[Stored data]
import Summits.AtomisticToContinuum.BoseEinsteinCondensation.Theorems.DeepInfraredEmptinessResponseComposition
import Summits.AtomisticToContinuum.BoseEinsteinCondensation.Theorems.DeepInfraredEmptinessFreeFlatness
import Summits.AtomisticToContinuum.BoseEinsteinCondensation.Theses.BECSectorPoincareTwoScale

/-!
# BlockLatticeFSum · residual `DeepInfraredEmptiness` (stmt-AtomisticToContinuum-27506) — «HYPERUNIFORM CARVING»: piece A from the SHARED crux
# `TorusHyperuniformity` (stmt-AtomisticToContinuum-9093) BY NAME, and the node of record `DeepInfraredEmptiness ⟸ 9093 ∧ LinearResponseGain (B)`
# (decomp-a2c lens-6 «barrier-complement carving», generation 24: §4–§6, §8, §10 of the node file `HyperuniformCarving.lean` (sha256 9fc319fe…);
# def-free tree twin landed by prover hand 1 (g7) at the critic's licence row 350 (3) — `def`s inlined as texts, proofs verbatim; the free leaf
# `a = 0` is the landed `DeepInfraredEmptinessFreeFlatness.freeDensityFlatness_holds`, the compositions are `DeepInfraredEmptinessResponseComposition`)

* `deepDensityFlatness_of_pos_free` — piece A (`DeepDensityFlatness`) from its two halves `a > 0` / `a = 0` (case split on the scattering length);
* `structureFactorVar_indicator_cellN` — the structure factor of a cell-restricted state is the cell-restricted infimum;
* `deepDensityFlatnessPos_of_torusHyperuniformity` — **A (a > 0) ⟸ `BECSectorPoincareTwoScale.TorusHyperuniformity` BY NAME** (real proof: `M₀ = 1`,
  `L = sideLength ρ N`, window constant `κ := √a/(2π√3)` so that `|m_j| ≤ κ√ρ L ⇒ |k| ≤ √(ρa)`, `σ := C`);
* `deepDensityFlatness_of_torusHyperuniformity(_free)`, `deepInfraredEmptiness_of_torusHyperuniformity(_free)_gain`,
  `deepPointwiseOne_of_torusHyperuniformity(_free)_gain` — THE NODE BY NAME: `TorusHyperuniformity (9093, shared open crux) → LinearResponseGain (B) →
  BlockLatticeFSum.DeepInfraredEmptiness` (route decl) and `→ stub_deepPointwiseOne` (registered stub text).
Conditional only on B (and on the registered item 9093 taken by name).  All `[folklore]` bookkeeping over the cited tree results; no definitions; 0 sorry.
-/

noncomputable section

namespace Summit.AtomisticToContinuum.BoseEinsteinCondensation.Theorems.DeepInfraredEmptinessHyperuniformCarving

open Filter
open scoped ENNReal
open Summit.AtomisticToContinuum.BoseEinsteinCondensation.Theorems.DeepInfraredEmptinessResponseComposition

TRY IT -
All lines from the one containing "open Filter" to the end of the records are to be duplicated exactly, and no other lines are to be given.

SOLUTION -
open Filter
open scoped ENNReal
open Summit.AtomisticToContinuum.BoseEinsteinCondensation.Theorems.DeepInfraredEmptinessResponseComposition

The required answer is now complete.